The summary of gradient centralization: "GC can be viewed as a projected gradient descent method with a constrained loss function. The Lipschitzness of the constrained loss function and its gradient is better so that the training process becomes more efficient and stable."
Note - for optimal accuracy, make sure you use run with a flat lr for some time and then cosine descent the lr (72% - 28% descent), or if you don't have an lr framework... very comparable results by running at one rate for 75%, then stop and decrease lr, and run remaining 28%.

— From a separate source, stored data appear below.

import Summits.HodgeConjecture.HodgeConjecture.Theorems.F0P5TP2StubSPointwise
import Literature.NumberTheory.Automorphic.AutomorphicFormsL2OrbitalSmoothingChart
import Summits.HodgeConjecture.HodgeConjecture.Theorems.F0P2aL2bHolLieSpanPackage
import HarnessLib

/-!
# FLOOR-0 P5 (K-lane), sub-line `F0_P5TP2SpectralProjection` — STUB (S₂) `StubS₂CotFormL2Data`, file 2∕2 (the closer): the `L²` class of a
# cone-holomorphic cotangent form of `U(H)`, `H ∈ M₂(L)`, carries the `L²`-level cotangent data (reproduction, invariances, type, weak Cauchy–Riemann)

Cell hodgecm-mathlib, FLOOR 0, crux item HLiu418 = stmt-HodgeConjecture-24832; sub-line `Cruxes/HLiu418/Lines/F0_P5TP2SpectralProjection.lean`
(A-p14 (g16) skeleton v0 `ce659ab5fe57535c`, F0P5-plan (g0) SHAPE PASS 02:03:58Z), registered-shape stub `stub_S₂ : StubS₂CotFormL2Data` (:242);
seat F0P2-p02 (g2) (F0P5-plan (g0) deal 02:03:58Z).  PROOF lane (theorems only — no definition, no instance, no notation, no named fact, no
`sorry`), `--supports stmt-HodgeConjecture-24832 --as helper`.  The Lines module is NOT imported: `stubS₂_holds` has the registered body as its
type BINDER FOR BINDER with the Lines-local bundles unfolded — `G2 L H` ↦ `adelicGroupData L⁺ L c̄ 2 H`, `sec₁` ↦ `adelicSingle … (cmPlace L ι)`,
`Kc₁` ↦ `(ker archAt).map archToAdelic`, the hypothesis structure `IsRegularKernel₁ γ A` ↦ its four fields as four hypotheses, and the conclusion
structure `IsL2CotPair₁ … ν A u` ↦ the nested conjunction `repro ∧ kc ∧ kf ∧ ktype ∧ diffOrbit ∧ weakHol` of its six fields in declaration order
with `kernelOp₁`, `orbitP₁`, `IsWeaklyHol₁` unfolded.  Registrar's fold (A-p06 (H) ∕ A-p18 (S) shape):
`fun L _ _ _ ι H dV hdV hdV0 t ht g hg hJ hsig hdef h4 𝔣 X hXu hXv hXt γ hγ μ _ _ _ ν _ A hA hrep f hf hmem =>
  let h := F0P5TP2StubS.stubS₂_holds L ι H dV hdV hdV0 t ht g hg hJ hsig hdef h4 𝔣 X hXu hXv hXt γ hγ μ ν A hA.cont hA.supp hA.diff hA.contDeriv hrep f hf hmem;
  ⟨h.1, h.2.1, h.2.2.1, h.2.2.2.1, h.2.2.2.2.1, h.2.2.2.2.2⟩`.

## The mathematics (rank-2 port of the (D)-desk (S); `u = [f]`, `f ∈ holCotForms₂ 𝔣`, `σ_{w₁}H` hermitian)
* **Pointwise data** (file 1∕2 ★ `Theorems/F0P5TP2StubSPointwise.lean`): the clauses (L), (Kc), (Sm), (H) of ★ `mem_holCotForms₂_iff`, the
  REPRODUCTION `∫ A u · f(x · sec u) dν = f x` ((K₂) at the slice `Φ_x`, `sec 1 = 1`) and the TYPE LAW `f(x · sec κ) = (a k⁻¹) f x`.
* **Transport to `L²`** (`R(a)[f] = [f(· a)]`, ★ `SpectrumJunction.toLp_toQuotFun_mul_right`): `kc`, `kf`, `ktype`.
* **`repro`** in `L²`: the Fubini representative of `∫ A u • R(sec u)[f] dν` (★ p04 `coeFn_integral_smul_rightRegular_toLp_eq_orbitalIntegral`, `U`
  locally compact as a closed subgroup of `GL₂(ℂ)`, ★ `isClosed_archLocal`) is `[g] ↦ ∫ A u · f(g⁻¹ · sec u) dν = f(g⁻¹) = [f]([g])`.
* **`diffOrbit` ∕ `weakHol` by the KERNEL ROAD** (no Lie-derivative layer): `[f] = T_A [f]`, so the `𝔭`-orbit map is
  `z ↦ R(sec (γ z)) T_A[f]`, differentiable at `0` by differentiation under the `L²`-valued Bochner integral (★ A-p04
  `hasFDerivAt_rightRegular_chart_integral_smul`, chart `e := γ`, `γ(−z) = (γ z)⁻¹` from `γ = exp ∘ X`); its derivative in direction `z` is the
  smoothing by the probe-derivative kernel (★ `fderiv_rightRegular_chart_integral_smul_apply`), whose Fubini representative at `[g]` is
  `∂_z|₀ f(g⁻¹ · sec (γ z))` (★ `fderiv_orbitalIntegral_chart_apply` + reproduction at the moved base point), `ℂ`-LINEAR in `z` by ★
  `UnitaryCurveCone.probeCR_of_isConeHol` — so the weak Cauchy–Riemann identity holds a.e., hence in `L²`.

HC_CM is proved only modulo the printed citations until rung 0 closes; this file uses no printed citation as a hypothesis.

## References
* [Borel1997] A. Borel, *Automorphic forms on SL₂(ℝ)* (1997), §2.13–2.14, §5.13–§5.14.  [BorelJacquet1979] A. Borel, H. Jacquet, PSPM 33.1 (1979), §4.2, §4.6.
* [HarishChandraTAMS1953] Harish-Chandra, Trans. AMS 75 (1953), §9.  [Folland1995] G. B. Folland (1995), §3.2.  [BorelWallach2000] Borel–Wallach (2000), VII 2.10.
-/

set_option autoImplicit false
/-- [cite: MochizukiEtTh2009, §1 p.12] -/
@[simp] theorem gfpLatFst_apply (x : GfpLat) : gfpLatFst x = (gfpFst x.1, x.2) := rfl

/-- `pr₁ × id` intertwines the two actions. [cite: MochizukiEtTh2009, §1 p.12] -/
theorem gfpLatFst_actLat (σ : GQp p) (x : GfpLat) : gfpLatFst (actLat p σ x) = actLatHat p σ (gfpLatFst x) := rfl

/-- `pr₁ × id` is injective. [cite: MochizukiEtTh2009, §1 p.12] -/
theorem gfpLatFst_injective : Injective (gfpLatFst : GfpLat → GfpLatHat) := by
  intro x y h
  rw [gfpLatFst_apply, gfpLatFst_apply, Prod.mk.injEq] at h
  exact Prod.ext (gfpFst_injective h.1) h.2

/-- `pr₁ × id` is a profinite completion (`Latt` is profinite and complete). [cite: MochizukiSemiAnbd2006, §6 p.69] -/
theorem isProfiniteCompletion_gfpLatFst : IsProfiniteCompletion gfpLatFst :=
  isProfiniteCompletion_gfpFst.prodMap (isProfiniteCompletion_id Latt)

/-- **`Π^tp_X → Π_X`**: `(pr₁ × id) ⋊ id`. [cite: MochizukiEtTh2009, §1 p.12] -/
def toHatLat : PiTpLat p →ₜ* PiHtLat p :=
  Semidirect.mapCont (isInducing_leftRightLat p) (isInducing_leftRightHatLat p) gfpLatFst (gfpLatFst_actLat p)

/-- [cite: MochizukiEtTh2009, §1 p.12] -/
@[simp] theorem toHatLat_left (g : PiTpLat p) : (toHatLat p g).left = gfpLatFst g.left := rfl

/-- [cite: MochizukiEtTh2009, §1 p.12] -/
@[simp] theorem toHatLat_right (g : PiTpLat p) : (toHatLat p g).right = g.right := rfl

/-- `Π^tp_X → Π_X` is injective. [cite: MochizukiEtTh2009, §1 p.12] -/
theorem toHatLat_injective : Injective (toHatLat p) :=
  Semidirect.mapCont_injective _ _ _ _ gfpLatFst_injective

/-- The profinite augmentation `Π_X → G_{ℚ_p}`. [cite: MochizukiEtTh2009, §1 p.12] -/
def augHatLat : PiHtLat p →ₜ* GQp p := Semidirect.rightHomCont (isInducing_leftRightHatLat p)

/-- [cite: MochizukiEtTh2009, §1 p.12] -/
@[simp] theorem augHatLat_apply (g : PiHtLat p) : augHatLat p g = g.right := rfl

/-- `augHat ∘ toHat = aug`. [cite: MochizukiEtTh2009, §1 p.12] -/
theorem augHatLat_toHatLat (g : PiTpLat p) : augHatLat p (toHatLat p g) = augLat p g := rfl

/-- **`Π_X = (Π^tp_X)^∧`** for the lattice model. [cite: MochizukiEtTh2009, §1 p.12] -/
theorem isProfiniteCompletion_toHatLat : IsProfiniteCompletion (toHatLat p) := by
  haveI := compactSpace_GQp p
  haveI : T2Space (GQp p) := krullTopology_t2
  haveI := totallyDisconnectedSpace_GQp p
  exact Semidirect.isProfiniteCompletion_mapCont (isInducing_leftRightLat p) (isInducing_leftRightHatLat p)
    gfpLatFst (gfpLatFst_actLat p) isProfiniteCompletion_gfpLatFst
    (fun σ => ((twist (chi p σ)).continuous).prodMap (continuous_actLatt_apply p σ))
import Literature.Computability.AlgebraicComplexity.LandsbergMichalekKoszul
import Literature.Computability.AlgebraicComplexity.AlderStrassenProofs
import Literature.Computability.AlgebraicComplexity.PartialMatrixMultiplicationProofs
import HarnessLib

/-!
# Landsberg–Michałek 2018, Thm. 1.1, Part 1: the border substitution method for `⟨n, w, n⟩`

Topic `Literature/Computability/AlgebraicComplexity`. Part 1 of the proof of Landsberg–Michałek 2018,
Thm. 1.1 (the named fact `LandsbergMichalek2018_thm_1_1` of `BorderRankMatMulSmall.lean`, discharged
in `BorderRankMatMulSmallProofs.lean`; Part 2 is `LandsbergMichalekKoszul.lean`). Everything is PROVED.
LM18, §3, Part 1: "for any `k < n` there exists a Young diagram `λ` with `k` boxes such that
`R̲(M^λ) ≤ R̲(M) − k`", by the border substitution method (Prop. 2.3) and the normalisation Lemma 2.2
(closedness and `G`-invariance of the locus of good substitution directions). Here the limits of LM18
are replaced by algebra over `K[ε]` and by the Zariski-closedness of `{R̲ ≤ r}` (Alder's theorem,
PROVED in tree: `alder_secantVariety_eq_setOf_algBorderRank_le_holds`), which is why the main results
are over an algebraically closed field `K : Type` (applied to `ℂ`).

Conventions as in `LandsbergMichalekKoszul.lean`: `T = matMulTensor K n w n`, `T^λ = delSlices λ T`,
Young diagrams = lower sets of `Fin n × Fin n` (product order, corner `(0,0)`).

## Content

* `IsApproxDecomposition.substitute` — **border substitution over `K[ε]`** (the algebraic content of
  LM18 Prop. 2.3 for one hyperplane): from `Σ_{ρ ≤ r} u_ρ ⊗ v_ρ ⊗ w_ρ = ε^h t + O(ε^{h+1})` with
  `u_{ρ₀} = ε^s ũ`, `x = ũ(0)`, the functionals `ℓ(ũ) e^a − ũ_a ℓ` (`ℓ = Σ g_a e^a`) kill `u_{ρ₀}` and
  give an order-`h` decomposition with `r` triads of `ℓ(x) t − x ⊗ ℓ(t)`. No limits are needed.
* `exists_X_pow_mul_of_ne_zero`, `IsApproxDecomposition.proj_delSlices`, `exists_addable_le`,
  `exists_transvection_params` — bookkeeping (leading coefficients; dropping components on `λ`; the
  addable cell below a non-member of a Young diagram; parameters of the Borel move).
* `lmA`, `lmB`, `lmC`, `sum_lmA_lmB_lmC_delSlices`, `IsApproxDecomposition.lm_transform`,
  `sum_lmA_mul` — **the Borel symmetry**: for `P = 1 + λE_{α₁α₀}`, `Q = 1 + μE_{β₁β₀}` with
  `α₁ ≤ α₀`, `β₁ ≤ β₀` (a move towards the corner), `(π_λ(P⊗Q)) ⊗ (P^{-T}⊗1) ⊗ (1⊗Q^{-T})` fixes
  `T^λ` (LM18: `GL(U) × GL(V)` stabilises `M`, the Borels stabilise `U_λ`), so it transports
  approximate decompositions of `T^λ`, moving the leading coefficient `x` to one that is non-zero at a
  prescribed addable cell `a₁ ≤ a₀`, `x(a₀) ≠ 0`.
* `algBorderRank_eval_zero_le` — **closedness of `{R̲ ≤ r}` along polynomial curves** (from Alder:
  a polynomial vanishing on `{R ≤ r}` composed with the curve has infinitely many roots);
  `algBorderRank_delSlices_insert_le` — **the torus degeneration** taking the substituted tensor
  `x(a₁) T^λ − x ⊗ T^λ(a₁,·,·)` to `x(a₁) T^{λ ∪ {a₁}}` (LM18: "by the torus action and Lemma 2.2 we
  may assume that `a` has just one nonzero entry outside of `λ`").
* `exists_addable_algBorderRank_succ_le` (one step: `R̲(T^{λ∪{a₁}}) + 1 ≤ R̲(T^λ)` for an addable
  `a₁`) and `exists_isLowerSet_algBorderRank_add_le` — **LM18 Part 1**: for `m < n²`, `w ≥ 1` there
  is a Young diagram `λ` with `m` cells and `R̲(T^λ) + m ≤ R̲(T)`.

## References

* J. M. Landsberg, M. Michałek, *A `2n² − log₂(n) − 1` lower bound for the border rank of matrix
  multiplication*, IMRN 2018 (15) 4722–4733 = arXiv:1608.07486 (held: paper:arxiv-1608.07486,
  chunks 4–5): Def. 2.1, Lemma 2.2, Prop. 2.3, §3 Part 1. [LandsbergMichalek2018]
* J. M. Landsberg, M. Michałek, arXiv:1601.08229, Lemma 5.2 and Cor. 5.3 (the border version of the
  Alexeev–Forbes–Tsimerman substitution method). [LandsbergMichalek2016Symmetry]
* P. Bürgisser, M. Clausen, M. A. Shokrollahi, *Algebraic Complexity Theory* (1997), Thm. (20.3)
  (Alder), in tree `AlderStrassenProofs.lean`. [BurgisserClausenShokrollahi1997]
-/

noncomputable section

open scoped BigOperators Polynomial
open Polynomial

namespace Literature.Computability.AlgebraicComplexity

/-! ## Part 1a: the border substitution lemma -/

section Substitution

variable {K : Type*} [CommRing K] {ι κ μ : Type*} [Fintype ι]
import Literature.Analysis.FluidPDE.LerayProjector
import Literature.Analysis.FluidPDE.HelmholtzAnnihilator
import Mathlib.Analysis.Normed.Operator.Extend
import HarnessLib

/-!
# Duality with divergence-free test fields: `L²` bounds and the space `L²_σ`

Analysis/FluidPDE support file for the uniqueness theorem of Furioli–Lemarié-Rieusset–Terraneo
(`Literature.Analysis.FluidPDE.kato_unique`, fact `Fluid.IsMildNSSolutionOn.ae_eq_Ico_of_ae_eq_Icc_three` of
`KatoUniqueness`). The tree's mild solutions are defined by *duality with divergence-free test
fields* (`Fluid.IsMildNSSolutionFrom`), so every quantitative statement about a solution slice
`u(t)` is first obtained as a bound on the pairings `∫ ⟪u(t), φ⟫`, `φ ∈ 𝒱 = C_{c,σ}^∞`. This
file converts such bounds into `L²` membership:

* `Literature.Analysis.FluidPDE.memLp_two_of_forall_abs_integral_inner_le` (**proved**): if `f ∈ L^p(E; E)`,
  `1 < p < ∞`, is weakly divergence free and `|∫ ⟪f, φ⟫| ≤ A ‖φ‖_{L²}` for all `φ ∈ 𝒱`, then
  `f ∈ L²` and `‖f‖_{L²} ≤ A`.

Proof: the functional `φ ↦ ∫⟪f, φ⟫` on `𝒱` (`Literature.Fluid.divFreeTest E`, a subspace of `E → E`)
is bounded for the `L²` norm, hence extends to the accepted solenoidal space
`Fluid.solenoidalL2 E = closure 𝒱` (Mathlib `LinearMap.extendOfNorm` along the dense map
`𝒱 → L²_σ`) and is represented by some `h ∈ L²_σ` with `‖h‖ ≤ A` (Riesz,
`InnerProductSpace.toDual`); elements of `L²_σ` are weakly divergence free
(`isWeaklyDivFree_of_mem_solenoidalL2`), and `∫⟪h - f, φ⟫ = 0` on `𝒱`, so `h = f` a.e. by the
annihilator lemma in `L² + L^p` of `HelmholtzAnnihilator`. As a by-product we **discharge** the
accepted named fact `Fluid.mem_solenoidalL2_iff` (`LerayProjector.lean`; Temam 1977, Ch. I,
Thm. 1.4/1.6): `v ∈ L²_σ ↔ v` weakly divergence free (`mem_solenoidalL2_iff_holds`).

## Main definitions

* `Literature.Fluid.divFreeTest E`: the subspace `𝒱` of smooth compactly supported divergence-free
  fields (Constantin–Foias 1988, Ch. 4).
* `Literature.Fluid.divFreeTestToL2 E`, `Literature.Fluid.divFreeTestToSolenoidalL2 E`: the linear maps
  `𝒱 → L²(E; E)` and `𝒱 → L²_σ(E)` (`φ ↦ [φ]`); the range of the first is the span of the
  accepted `Fluid.smoothSolenoidal E` (`range_divFreeTestToL2`), the second has dense range
  (`denseRange_divFreeTestToSolenoidalL2`).

## Mathlib / tree search

Mathlib (this pin) has the abstract tools (`LinearMap.extendOfNorm`, `InnerProductSpace.toDual`,
`Submodule.starProjection`, `Submodule.topologicalClosure`) and no solenoidal spaces; the tree has
`Fluid.solenoidalL2`, `Fluid.lerayProjector` (`LerayProjector.lean`) with `mem_solenoidalL2_iff`
as a named fact, discharged here.

## References

* R. Temam, *Navier–Stokes Equations. Theory and Numerical Analysis* (North-Holland 1977),
  Ch. I, §1.4, Thm. 1.4, Rem. 1.6, Thm. 1.6 (`L² = H ⊕ H^⊥`, characterisation of `H` on
  `ℝⁿ`). Bib key `Temam1977`.
* P. Constantin, C. Foias, *Navier–Stokes Equations* (Univ. Chicago Press 1988), Ch. 4 (the
  spaces `𝒱`, `H`). Bib key `ConstantinFoias1988`.
-/

noncomputable section

open MeasureTheory TopologicalSpace Set Function Filter Topology InnerProductSpace
open scoped RealInnerProductSpace ENNReal NNReal

namespace Literature.Analysis.FluidPDE

variable {E : Type*} [NormedAddCommGroup E] [InnerProductSpace ℝ E] [FiniteDimensional ℝ E]
  [MeasurableSpace E] [BorelSpace E]

/-! ### The subspace of smooth compactly supported divergence-free fields -/

omit [MeasurableSpace E] [BorelSpace E] [FiniteDimensional ℝ E] in
/-- Sums of test functions on `⊤` are test functions. [folklore] -/
theorem _root_.Literature.Analysis.FunctionSpaces.IsTestFunctionOn.add_top {F : Type*} [NormedAddCommGroup F] [NormedSpace ℝ F]
    {φ ψ : E → F} (hφ : FunctionSpaces.IsTestFunctionOn (⊤ : Opens E) φ) (hψ : FunctionSpaces.IsTestFunctionOn (⊤ : Opens E) ψ) :
    FunctionSpaces.IsTestFunctionOn (⊤ : Opens E) (φ + ψ) :=
  ⟨hφ.contDiff.add hψ.contDiff, hφ.hasCompactSupport.add hψ.hasCompactSupport, by simp⟩

omit [MeasurableSpace E] [BorelSpace E] [FiniteDimensional ℝ E] in
/-- Scalar multiples of test functions on `⊤` are test functions. [folklore] -/
theorem _root_.Literature.Analysis.FunctionSpaces.IsTestFunctionOn.const_smul_top {F : Type*} [NormedAddCommGroup F] [NormedSpace ℝ F]
    {φ : E → F} (hφ : FunctionSpaces.IsTestFunctionOn (⊤ : Opens E) φ) (c : ℝ) :
    FunctionSpaces.IsTestFunctionOn (⊤ : Opens E) (c • φ) :=
  ⟨contDiff_const.smul hφ.contDiff, hφ.hasCompactSupport.smul_left, by simp⟩

variable (E) in
/-- The space `𝒱` of smooth, compactly supported, divergence-free vector fields on `E`, as a
subspace of `E → E` (Constantin–Foias 1988, Ch. 4, the space `𝒱 = {φ ∈ C_c^∞ : div φ = 0}`;
Temam 1977, Ch. I §1.4, (1.31)). Its image in `L²` is the accepted `Fluid.smoothSolenoidal E`,
whose closed span is the accepted `Fluid.solenoidalL2 E`. [cite: ConstantinFoias1988, Ch. 4 (the space 𝒱)] -/
def divFreeTest : Submodule ℝ (E → E) where
  carrier := {φ | FunctionSpaces.IsTestFunctionOn (⊤ : Opens E) φ ∧ VectorCalculus.IsDivFree φ}
  zero_mem' := ⟨FunctionSpaces.isTestFunctionOn_zero _, fun x => by simp [VectorCalculus.divergence]⟩
  add_mem' := by
    rintro φ ψ ⟨hφ, hφd⟩ ⟨hψ, hψd⟩
    refine ⟨hφ.add_top hψ, fun x => ?_⟩
    have h := divergence_add_apply (v := φ) (w := ψ) (x := x)
      (hφ.contDiff.differentiable (by simp) x) (hψ.contDiff.differentiable (by simp) x)
    rw [hφd x, hψd x, add_zero] at h
    exact h
  smul_mem' := by
    rintro c φ ⟨hφ, hφd⟩
    refine ⟨hφ.const_smul_top c, fun x => ?_⟩
    have h := divergence_const_smul_apply (v := φ) (x := x)
      (hφ.contDiff.differentiable (by simp) x) c
    rw [hφd x, mul_zero] at h
    exact h

omit [FiniteDimensional ℝ E] [MeasurableSpace E] [BorelSpace E] in
/-- Membership in `𝒱`. [folklore] -/
theorem mem_divFreeTest {φ : E → E} :
    φ ∈ divFreeTest E ↔ FunctionSpaces.IsTestFunctionOn (⊤ : Opens E) φ ∧ VectorCalculus.IsDivFree φ := Iff.rfl

/-- Elements of `𝒱` are in every `L^p`. [folklore] -/
theorem memLp_of_mem_divFreeTest {φ : E → E} (hφ : φ ∈ divFreeTest E) (p : ℝ≥0∞) :
    MemLp φ p (volume : Measure E) :=
  hφ.1.contDiff.continuous.memLp_of_hasCompactSupport hφ.1.hasCompactSupport

variable (E) in
/-- The linear map `𝒱 → L²(E; E)`, `φ ↦ [φ]` (Constantin–Foias 1988, Ch. 4). [folklore] -/
def divFreeTestToL2 : divFreeTest E →ₗ[ℝ] Lp E 2 (volume : Measure E) where
  toFun φ := (memLp_of_mem_divFreeTest φ.2 2).toLp (φ : E → E)
  map_add' φ ψ := by
    have h := MemLp.toLp_add (memLp_of_mem_divFreeTest φ.2 2) (memLp_of_mem_divFreeTest ψ.2 2)
    exact h.symm ▸ rfl
  map_smul' c φ := by
    have h := MemLp.toLp_const_smul c (memLp_of_mem_divFreeTest φ.2 2)
    exact h.symm ▸ rfl

/-- The `L²` class of `φ ∈ 𝒱` has `φ` as a representative. [folklore] -/
theorem coeFn_divFreeTestToL2 (φ : divFreeTest E) :
    ((divFreeTestToL2 E φ : Lp E 2 (volume : Measure E)) : E → E) =ᵐ[volume] (φ : E → E) :=
  MemLp.coeFn_toLp (memLp_of_mem_divFreeTest φ.2 2)

/-- The norm of the `L²` class of `φ ∈ 𝒱` is `‖φ‖_{L²}`. [folklore] -/
theorem norm_divFreeTestToL2 (φ : divFreeTest E) :
    ‖divFreeTestToL2 E φ‖ = (eLpNorm (φ : E → E) 2 (volume : Measure E)).toReal := by
  rw [Lp.norm_def]
  exact congrArg ENNReal.toReal (eLpNorm_congr_ae (coeFn_divFreeTestToL2 φ))

/-- The range of `𝒱 → L²` is the span of the accepted `smoothSolenoidal E` (indeed that set is
already a subspace). [folklore] -/
theorem range_divFreeTestToL2 :
    LinearMap.range (divFreeTestToL2 E) = Submodule.span ℝ (smoothSolenoidal E) := by
  apply le_antisymm
  · rintro v ⟨φ, rfl⟩
    exact Submodule.subset_span ⟨φ, φ.2.1, φ.2.2, coeFn_divFreeTestToL2 φ⟩
  · rw [Submodule.span_le]
    rintro v ⟨φ, hφ, hφd, hv⟩
    refine ⟨⟨φ, hφ, hφd⟩, ?_⟩
    exact (Lp.ext_iff.2 ((coeFn_divFreeTestToL2 ⟨φ, hφ, hφd⟩).trans hv.symm))

/-- `L²_σ` is the closure of the range of `𝒱 → L²`. [folklore] -/
theorem solenoidalL2_eq_topologicalClosure_range :
    solenoidalL2 E = (LinearMap.range (divFreeTestToL2 E)).topologicalClosure := by
  rw [range_divFreeTestToL2]

/-- `𝒱 → L²` takes values in `L²_σ`. [folklore] -/
theorem divFreeTestToL2_mem (φ : divFreeTest E) : divFreeTestToL2 E φ ∈ solenoidalL2 E := by
  rw [solenoidalL2_eq_topologicalClosure_range]
  exact Submodule.le_topologicalClosure _ (LinearMap.mem_range_self _ φ)

variable (E) in
/-- The linear map `𝒱 → L²_σ(E)` (Constantin–Foias 1988, Ch. 4: `H` is the closure of `𝒱`). [folklore] -/
def divFreeTestToSolenoidalL2 : divFreeTest E →ₗ[ℝ] solenoidalL2 E :=
  (divFreeTestToL2 E).codRestrict (solenoidalL2 E) divFreeTestToL2_mem

/-- Unfolding `divFreeTestToSolenoidalL2`. [folklore] -/
@[simp]
theorem coe_divFreeTestToSolenoidalL2 (φ : divFreeTest E) :
    (divFreeTestToSolenoidalL2 E φ : Lp E 2 (volume : Measure E)) = divFreeTestToL2 E φ := rfl

/-- **`𝒱` is dense in `L²_σ`** (by definition of `L²_σ` as a closure). [folklore] -/
theorem denseRange_divFreeTestToSolenoidalL2 : DenseRange (divFreeTestToSolenoidalL2 E) := by
  rw [denseRange_iff_closure_range]
  have hemb : IsEmbedding (Subtype.val : solenoidalL2 E → Lp E 2 (volume : Measure E)) :=
    IsEmbedding.subtypeVal
  rw [eq_univ_iff_forall]
  intro z
  rw [hemb.closure_eq_preimage_closure_image, mem_preimage]
  have himage : Subtype.val '' range (divFreeTestToSolenoidalL2 E) =
      (LinearMap.range (divFreeTestToL2 E) : Set (Lp E 2 (volume : Measure E))) := by
    ext v
    constructor
    · rintro ⟨w, ⟨φ, rfl⟩, rfl⟩
      exact ⟨φ, rfl⟩
    · rintro ⟨φ, rfl⟩
      exact ⟨divFreeTestToSolenoidalL2 E φ, ⟨φ, rfl⟩, rfl⟩
  rw [himage, ← Submodule.topologicalClosure_coe, ← solenoidalL2_eq_topologicalClosure_range]
  exact z.2

/-- The `L²` inner product against `φ ∈ 𝒱` is the pairing with the representative:
`⟪v, [φ]⟫ = ∫ ⟪v, φ⟫`. [folklore] -/
theorem inner_divFreeTestToL2 (v : Lp E 2 (volume : Measure E)) (φ : divFreeTest E) :
    ⟪v, divFreeTestToL2 E φ⟫ = ∫ x, ⟪(v : E → E) x, (φ : E → E) x⟫ := by
  rw [L2.inner_def]
  refine integral_congr_ae ?_
  filter_upwards [coeFn_divFreeTestToL2 φ] with x hx
  rw [hx]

Ranger will print settings at first init so you can confirm optimization is set the way you want it:
Future work: MARTHE, HyperAdam and other optimizers will be tested and posted if they look good.
12/27 - added DiffGrad, and unofficial version 1 support (coded from the paper).
12/28 - added Diff_RGrad = diffGrad + Rectified Adam to start off....seems to work quite well.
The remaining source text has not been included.